She says, “Thanks,” and goes to get a new set of throwing knives for him. Natasha slides over next to him and rests her forehead on his shoulder. He can feel her body against his; it’s strange how unfamiliar intimacy already feels. She takes one shaky breath and lets it out.

He wants to tell her, again, “Phil’s dead,” because sometimes it feels like she’s the only one who understands that it’s not just a fact, it’s a cognitive impossibility. There’s a hole in the world, a part of Clint that lives in both past and present tense.

*

Natasha gets shot in the leg in Bangladesh and they both get fucked up on her painkillers. Hill sighs and locks them in their hotel room, promising to keep guard in the hallway. Clint knows he should feel worried about the fact that someone other than Natasha or Phil is watching his back, but he feels strangely untouchable these days.

The painkillers help.

He kisses Natasha and she kisses back. It doesn’t feel like they hoped it would—desperate or familiar or comforting—so instead they take turns throwing her knives and his arrows at an ugly painting of a landscape hanging on the wall. When Natasha suggests that they shoot it with something else, he puts her gun on his side of the bed and wraps himself around her until she falls asleep. Natasha’s not a soldier. Assassin, killer, warrior: yes. But going up against hordes of enemies that she didn’t know, killing them indiscriminately, had taken a toll on her. War was one thing the Red Room hadn’t trained her for.

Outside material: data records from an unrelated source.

import Summits.BirchSwinnertonDyer.BirchSwinnertonDyer.Theorems.KolyvaginDepthDoorDepthTableKuriharaDecisiveTriple16811a1p7
import Literature.NumberTheory.EllipticCurves.ShaPTorsionVanishingHigherRank
import Literature.NumberTheory.EllipticCurves.ComplexMultiplicationNotSemistable
import Literature.NumberTheory.EllipticCurves.BurungaleSkinner2023.Curve14a1TwistsCertificate
import Summits.BirchSwinnertonDyer.BirchSwinnertonDyer.Theorems.KolyvaginDepthDoorDepthTableKuriharaDecisiveTriple16811a1p5SteinWuthrich
import HarnessLib

/-!
# Route `KolyvaginDepthDoor`, crux `KolyvaginDepthSupplyKN` (stmt-BirchSwinnertonDyer-22820) —
# DEPTH TABLE v23, RANK THREE: THE TWO DOORS AGREE AT `16811a1` @ `7`, BY NAME — Stein–Wuthrich 2013 Thm. 1.1 (the
# cyclotomic λ-door: `Ш(16811a1/ℚ)[7] = 0`) and Sakamoto 2022 (the Kurihara door at the decisive triple) PREDICT the tree's
# kit record: `δ̃_{127·239·449}(16811a1)` is a `7`-adic unit (recorded: `δ̃ ≡ 5 (mod 7)`, `cert_16811a1_s4`)

Helper file of the lead prover of line `levelone` (kdd-p1 g27; `--supports stmt-BirchSwinnertonDyer-22820 --as helper`);
it closes nothing and BSD is NOT proved by it.

The route's thesis pairs two non-equivalent per-curve criteria for `corank Ш(E)[p^∞] = 0` at rank `≥ 2` — the λ-door
(Stein–Wuthrich 2013) and the depth door (Kolyvagin / Kurihara) — «whose per-curve AGREEMENT is a falsifiable instrument
row». v23 (`…KuriharaDecisiveTriple16811a1p7`) made the E-side of a RANK-THREE row two-way at the recorded depth-three
level: «`Ш(16811a1)[7] = 0` ⟺ unit `δ̃_{13628497}`». This file composes it with Stein–Wuthrich BY NAME on the literal
integral model (`N = 16811 ≤ 30 000`, non-CM by the multiplicative prime `16811`, `rank = 3 ≥ 2` in the kernel, `7` good
ordinary, `ρ̄_{E,7}` onto — all kernel certificates of `…DecisiveTriple16811a1p7Cert`): GRANTED SW Thm. 1.1 and the Kurihara-side
named facts, the mod-`7` Kurihara number of `16811a1` at `127·239·449` is a unit for every admissible datum — which is what the
kit job `j124614` recorded (`δ̃ ≡ 5`). A recorded ZERO there would have refuted the conjunction of the named facts. §1:
`not_hasCM_int`, `conductorNorm_int` (the two SW side conditions on the literal model); §2:
`sha_inf_torsionBy_eq_bot_7_of_steinWuthrich`, `kuriharaUnit_7_13628497_of_steinWuthrich`. CONDITIONAL on the named
facts displayed (`hSW`; `hKim`, `hnf`, `hMaz`, `hSakR`); per curve; nothing class-wide; BSD is NOT proved by any of this.

References: [SteinWuthrich2013] Thm. 1.1 (p. 1758); [Sakamoto2022pSelmer] Lemma 4.4, Lemma 4.6 (1); [Kim2022StructureSelmer]
Thm. 1.11; [BuhlerGrossZagier1985] §1; [CremonaAlgorithms1997] Table 1 (16811a1); [SilvermanATAEC1994] Thm. II.6.4.
-/

set_option linter.dupNamespace false

noncomputable section

open scoped Classical NumberField

namespace Summit.BirchSwinnertonDyer.BirchSwinnertonDyer.Theorems.KolyvaginDepthDoor

open Literature.NumberTheory.EllipticCurves Literature.NumberTheory.EllipticCurves.ModularForms
  WeierstrassCurve NumberField IsDedekindDomain
open Summit.BirchSwinnertonDyer.BirchSwinnertonDyer.Theorems
open Summit.BirchSwinnertonDyer.BirchSwinnertonDyer.Rank2Observatory
open Summit.BirchSwinnertonDyer.BirchSwinnertonDyer.Rank1Residual (IntModel.hasMultiplicativeReductionAtPrime_of_intModel)

namespace C16811a1

/-! ## §2 Stein–Wuthrich ⟹ the recorded Kurihara unit -/

/-- **`Ш(16811a1/ℚ)[7] = 0` BY NAME (Stein–Wuthrich 2013 Thm. 1.1) on the literal model**, all side conditions kernel
certificates: non-CM (`not_hasCM_int`), `2 ≤ 3 = rank` (KERNEL-2DESC-CL `Rank2Observatory.C16811a1.mordellWeilRank_eq_three`),
`N = 16811 ≤ 30 000` (`conductorNorm_int`), `7` good ordinary (`goodOrdinary_7`), `ρ̄_{E,7}` onto (`hasSurjectiveModNGaloisRep_7`).
CONDITIONAL on `hSW`; per curve; BSD is not proved by it. [cite: SteinWuthrich2013, Thm. 1.1 (p. 1758)] -/
theorem sha_inf_torsionBy_eq_bot_7_of_steinWuthrich
    (hSW : SteinWuthrich2013_sha_inf_torsionBy_eq_bot_of_two_le_rank) :
    haveI := isElliptic_c16811a1; haveI := Fact.mk (by norm_num : Nat.Prime 7);
    (((⟨0, 0, 1, -1, 6⟩ : WeierstrassCurve ℤ).map (Int.castRingHom ℚ)).sha ⊓
      AddSubgroup.torsionBy ((⟨0, 0, 1, -1, 6⟩ : WeierstrassCurve ℤ).map (Int.castRingHom ℚ)).galH1 ((7 : ℕ) : ℤ) :
      AddSubgroup _) = ⊥ := by
  haveI := isElliptic_c16811a1
  haveI := isGloballyMinimal_c16811a1
  haveI := Fact.mk (by norm_num : Nat.Prime 7)
  exact hSW _ not_hasCM_int
    (by rw [Summit.BirchSwinnertonDyer.BirchSwinnertonDyer.Rank2Observatory.C16811a1.mordellWeilRank_eq_three]; norm_num)
    (by rw [conductorNorm_int]; norm_num) 7 (by norm_num) (by norm_num) goodOrdinary_7.1 goodOrdinary_7.2
    hasSurjectiveModNGaloisRep_7

/-- **THE TWO DOORS AGREE AT `16811a1` @ `7`: Stein–Wuthrich ⟹ a UNIT mod-`7` Kurihara number at the recorded depth-three
level `11039309 = 127·239·449`** (for every datum `D` at level `N_E` with `7 ∤ c_D` and the period transfer): SW Thm. 1.1
(`sha_inf_torsionBy_eq_bot_7_of_steinWuthrich`) fed into the `⟹` direction of v23's two-way theorem
`sha_inf_torsionBy_eq_bot_iff_kuriharaClaim_7_13628497` (Sakamoto at depth three + the kernel localisation matrix of
the three certified points). The kit record `cert_16811a1_s4` found `δ̃ ≡ 5 (mod 7)` there: the prediction holds. CONDITIONAL on
`hSW`, `hKim`, `hnf`, `hMaz`, `hSakR` BY NAME; per curve; BSD is not proved by it. [cite: SteinWuthrich2013, Thm. 1.1 (p. 1758)]
[cite: Sakamoto2022pSelmer, Lemma 4.4, Lemma 4.6 (1)] [cite: CremonaAlgorithms1997, Table 1 (16811a1)] -/
theorem kuriharaUnit_7_13628497_of_steinWuthrich
    (hSW : SteinWuthrich2013_sha_inf_torsionBy_eq_bot_of_two_le_rank)
    (hKim : Kim2022_card_selmerGroup_le_pow_of_kuriharaNumber_ne_zero)
    (hnf : exists_isNewformOf) (hMaz : mazur_not_dvd_maninConstant_of_odd)
    (hSakR : Sakamoto2022_kuriharaNumber_ne_zero_of_localizationInjective) :
    haveI := isElliptic_c16811a1; haveI := isGloballyMinimal_c16811a1;
      haveI : NeZero (((⟨0, 0, 1, -1, 6⟩ : WeierstrassCurve ℤ).map (Int.castRingHom ℚ)).conductorNorm ℤ) := neZero_conductorNorm_of_isElliptic _;
      haveI := Fact.mk (by norm_num : Nat.Prime 7);
    ∀ (D : ModularParametrizationData ((⟨0, 0, 1, -1, 6⟩ : WeierstrassCurve ℤ).map (Int.castRingHom ℚ)) (((⟨0, 0, 1, -1, 6⟩ : WeierstrassCurve ℤ).map (Int.castRingHom ℚ)).conductorNorm ℤ)), ¬ ((7 : ℕ) : ℤ) ∣ D.maninConstant →
      (∃ u : ℚ, ‖(u : ℚ_[7])‖ = 1 ∧ ((⟨0, 0, 1, -1, 6⟩ : WeierstrassCurve ℤ).map (Int.castRingHom ℚ)).realPeriodRat = u * plusPeriod D.f) →
      ∃ ψ : (q : ℕ) → (ZMod q)ˣ →* Multiplicative (ZMod 7),
        (∀ q ∈ (13628497 : ℕ).primeFactors, Function.Surjective (ψ q)) ∧ kuriharaNumber D.f 7 13628497 ψ ≠ 0 :=
  (sha_inf_torsionBy_eq_bot_iff_kuriharaClaim_7_13628497 hKim hnf hMaz hSakR).mp
    (sha_inf_torsionBy_eq_bot_7_of_steinWuthrich hSW)

end C16811a1

end Summit.BirchSwinnertonDyer.BirchSwinnertonDyer.Theorems.KolyvaginDepthDoor

end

They won, he reminds himself. War, invasion, battle, whatever the newspapers want to call it. They won.

*

No one says Phil's name anymore.


	2. Chapter 2

**Summary for the Chapter:**

> Three months after destroyed landscapes and aborted kisses and painkillers that don’t work, Natasha’s gunshot wound heals enough for her to walk without a cane (a cane with a sword in it, an unexpected present from Hill) and Clint sleeps through some nights without the assistance of vodka and Natasha’s murmured lullabies.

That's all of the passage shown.